(Provided information Opens)

import Mathlib
import Summits.Ventures.PercRepro0.Defs
import Summits.Ventures.PercRepro0.PlanarGlue

/-!
# T2 · PLANAR-ASSEMBLY, Lean twin (seat p4)

Instantiates the abstract assembly `Summit.Ventures.PercRepro0.Planar.pc_eq_half_and_theta_pc_eq_zero`
(PlanarGlue.lean) on the cell's definitions (Defs.lean): the route's `T2_Planar` follows from the
paper-proved inputs L1 (monotonicity of `θ_2`), `θ_2(1) > 0`, P1 HARRIS, P5 SHARPNESS and the crossing
bound of T2-assembly-p4 §4 Step 2, each taken as an explicit hypothesis. No definitions (the point `½ ∈ [0,1]`
is Defs' `clamp (1/2)`); no axioms beyond the standard three.
-/

namespace Summit.Ventures.PercRepro0.PlanarT2

open Summit.Ventures.PercRepro0.Defs Summit.Ventures.PercRepro0.Planar Set

/-- `½ ∈ [0,1]` as the clamp of the real `1/2` (Defs' `clamp`; no new definition). -/
theorem coe_clamp_half : ((clamp (1 / 2) : unitInterval) : ℝ) = 1 / 2 := by
  have hmem : (1 / 2 : ℝ) ∈ Set.Icc (0 : ℝ) 1 := by constructor <;> norm_num
  unfold clamp
  rw [Set.projIcc_of_mem _ hmem]

/-- **Lean twin of T2-assembly-p4 Theorem T2.** Inputs, each a paper-proved statement of the cell:
`hmono` = the conclusion of L1 for `θ_2` (L1_Monotone specialised to `{0 ↔ ∞}`, GLUE L1);
`hone` = `θ_2(1) > 0` (GLUE L4 / Defs lemma `thetaI_one`); `hP1` = P1 HARRIS `θ_2(½) = 0`;
`hP5` = P5 SHARPNESS (SHARP-p4 Corollary S1′); `hcross` = the crossing bound `½ ≤ (n+1)·P_½(0 ↔ ∂Λ_{n+1})`
of T2-assembly §4 Step 2 (P6(a) Theorem 4.4 + Lemma 2.2 + F2 + the union bound), with `P_½ = P 2 (clamp (1/2))`.
Conclusion: `T2_Planar`, i.e. `θ_2(p_c(2)) = 0 ∧ p_c(2) = ½`. -/
theorem T2_Planar_of (hmono : MonotoneOn (theta 2) (Icc 0 1)) (hone : 0 < theta 2 1)
    (hP1 : P1_Harris) (hP5 : P5_Sharpness 2)
    (hcross : ∀ n : ℕ, 1 ≤ n →
      (1 : ℝ) / 2 ≤ ((n : ℝ) + 1) * (P 2 (clamp (1 / 2)) (toBoundary 2 (n + 1))).toReal) :
    T2_Planar := by
  have key := pc_eq_half_and_theta_pc_eq_zero (theta 2) hmono hP1 hone
    (fun n => (P 2 (clamp (1 / 2)) (toBoundary 2 n)).toReal) hcross (by
    intro hgt
    have hgt' : ((clamp (1 / 2) : unitInterval) : ℝ) < pc 2 := by
      rw [coe_clamp_half]
      simpa [pc, pcSet] using hgt
    obtain ⟨c, hc, hdec⟩ := hP5 (clamp (1 / 2)) hgt'
    exact ⟨c, hc, fun n hn => hdec n hn⟩)
  refine ⟨?_, ?_⟩
  · show theta 2 (pc 2) = 0
    exact key.2
  · show pc 2 = 1 / 2
    exact key.1

end Summit.Ventures.PercRepro0.PlanarT2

(Provided information Closes)

Brief:
Wherever the word "Step" appears in the records above, copy that line.

Written response:
bound of T2-assembly-p4 §4 Step 2, each taken as an explicit hypothesis. No definitions (the point `½ ∈ [0,1]`
of T2-assembly §4 Step 2 (P6(a) Theorem 4.4 + Lemma 2.2 + F2 + the union bound), with `P_½ = P 2 (clamp (1/2))`.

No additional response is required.